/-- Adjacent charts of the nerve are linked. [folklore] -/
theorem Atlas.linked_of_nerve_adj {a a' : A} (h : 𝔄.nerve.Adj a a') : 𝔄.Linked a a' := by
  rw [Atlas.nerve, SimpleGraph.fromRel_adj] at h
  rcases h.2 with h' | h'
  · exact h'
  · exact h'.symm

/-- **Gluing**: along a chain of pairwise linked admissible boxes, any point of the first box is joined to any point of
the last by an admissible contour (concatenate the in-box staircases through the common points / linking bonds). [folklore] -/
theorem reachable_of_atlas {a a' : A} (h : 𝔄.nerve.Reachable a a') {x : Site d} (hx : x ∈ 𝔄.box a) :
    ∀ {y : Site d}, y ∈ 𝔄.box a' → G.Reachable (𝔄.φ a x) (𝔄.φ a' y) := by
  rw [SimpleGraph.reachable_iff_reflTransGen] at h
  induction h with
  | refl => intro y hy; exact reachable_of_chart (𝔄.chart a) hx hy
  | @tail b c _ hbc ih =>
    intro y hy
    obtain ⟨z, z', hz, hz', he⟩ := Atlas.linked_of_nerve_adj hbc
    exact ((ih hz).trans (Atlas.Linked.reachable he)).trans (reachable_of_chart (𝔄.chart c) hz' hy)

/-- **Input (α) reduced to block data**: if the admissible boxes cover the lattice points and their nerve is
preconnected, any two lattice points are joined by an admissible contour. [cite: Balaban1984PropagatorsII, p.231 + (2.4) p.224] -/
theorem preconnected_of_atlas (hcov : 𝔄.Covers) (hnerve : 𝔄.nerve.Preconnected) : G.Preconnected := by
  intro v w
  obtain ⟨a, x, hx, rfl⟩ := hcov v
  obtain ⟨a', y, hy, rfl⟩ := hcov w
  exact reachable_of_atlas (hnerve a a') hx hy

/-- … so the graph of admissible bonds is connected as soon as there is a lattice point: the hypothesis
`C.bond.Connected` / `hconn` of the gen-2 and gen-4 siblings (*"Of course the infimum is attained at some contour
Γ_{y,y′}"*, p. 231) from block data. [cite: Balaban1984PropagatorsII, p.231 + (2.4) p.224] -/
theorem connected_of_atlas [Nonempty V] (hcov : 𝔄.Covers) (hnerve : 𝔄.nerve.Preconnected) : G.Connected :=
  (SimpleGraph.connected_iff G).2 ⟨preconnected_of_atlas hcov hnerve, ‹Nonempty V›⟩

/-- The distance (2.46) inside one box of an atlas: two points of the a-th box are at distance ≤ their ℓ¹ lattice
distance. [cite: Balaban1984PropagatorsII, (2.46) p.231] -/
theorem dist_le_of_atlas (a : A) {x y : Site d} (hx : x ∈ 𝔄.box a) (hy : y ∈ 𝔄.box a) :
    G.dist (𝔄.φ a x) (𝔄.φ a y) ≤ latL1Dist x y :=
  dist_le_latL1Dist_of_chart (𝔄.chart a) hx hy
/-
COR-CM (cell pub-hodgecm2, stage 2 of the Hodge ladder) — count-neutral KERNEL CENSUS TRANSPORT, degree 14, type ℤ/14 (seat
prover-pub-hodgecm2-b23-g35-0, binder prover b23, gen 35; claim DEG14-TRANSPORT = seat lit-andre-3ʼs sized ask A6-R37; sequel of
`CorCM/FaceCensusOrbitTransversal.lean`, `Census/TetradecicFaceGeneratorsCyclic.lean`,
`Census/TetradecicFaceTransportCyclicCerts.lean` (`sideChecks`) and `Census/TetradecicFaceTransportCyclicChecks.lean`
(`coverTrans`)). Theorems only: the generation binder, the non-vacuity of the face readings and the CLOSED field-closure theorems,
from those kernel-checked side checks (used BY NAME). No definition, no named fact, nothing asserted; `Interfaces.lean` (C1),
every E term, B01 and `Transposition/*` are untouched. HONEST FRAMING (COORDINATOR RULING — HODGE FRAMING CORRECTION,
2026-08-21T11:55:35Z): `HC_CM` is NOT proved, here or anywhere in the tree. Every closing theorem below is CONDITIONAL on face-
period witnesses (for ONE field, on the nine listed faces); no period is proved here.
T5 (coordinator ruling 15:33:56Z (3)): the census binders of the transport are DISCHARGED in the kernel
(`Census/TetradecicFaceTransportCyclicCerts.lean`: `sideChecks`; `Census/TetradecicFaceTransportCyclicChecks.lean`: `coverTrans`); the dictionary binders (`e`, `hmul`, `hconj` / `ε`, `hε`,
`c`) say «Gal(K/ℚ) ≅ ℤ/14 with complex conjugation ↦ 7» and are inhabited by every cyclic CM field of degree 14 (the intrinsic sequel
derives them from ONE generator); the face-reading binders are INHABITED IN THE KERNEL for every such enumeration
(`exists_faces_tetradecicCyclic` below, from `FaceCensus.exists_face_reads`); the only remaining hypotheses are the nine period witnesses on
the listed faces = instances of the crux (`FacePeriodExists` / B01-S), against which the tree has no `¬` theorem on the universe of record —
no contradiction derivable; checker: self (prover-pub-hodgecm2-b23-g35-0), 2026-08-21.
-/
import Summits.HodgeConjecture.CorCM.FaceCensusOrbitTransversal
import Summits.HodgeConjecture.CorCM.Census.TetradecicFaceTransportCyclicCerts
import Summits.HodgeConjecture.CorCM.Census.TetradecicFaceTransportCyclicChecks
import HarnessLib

******************************

Action item
The first line of the listing above through the line containing "to any point of": print exactly that, both ends included.

Exercise result
/-- Adjacent charts of the nerve are linked. [folklore] -/
theorem Atlas.linked_of_nerve_adj {a a' : A} (h : 𝔄.nerve.Adj a a') : 𝔄.Linked a a' := by
  rw [Atlas.nerve, SimpleGraph.fromRel_adj] at h
  rcases h.2 with h' | h'
  · exact h'
  · exact h'.symm

/-- **Gluing**: along a chain of pairwise linked admissible boxes, any point of the first box is joined to any point of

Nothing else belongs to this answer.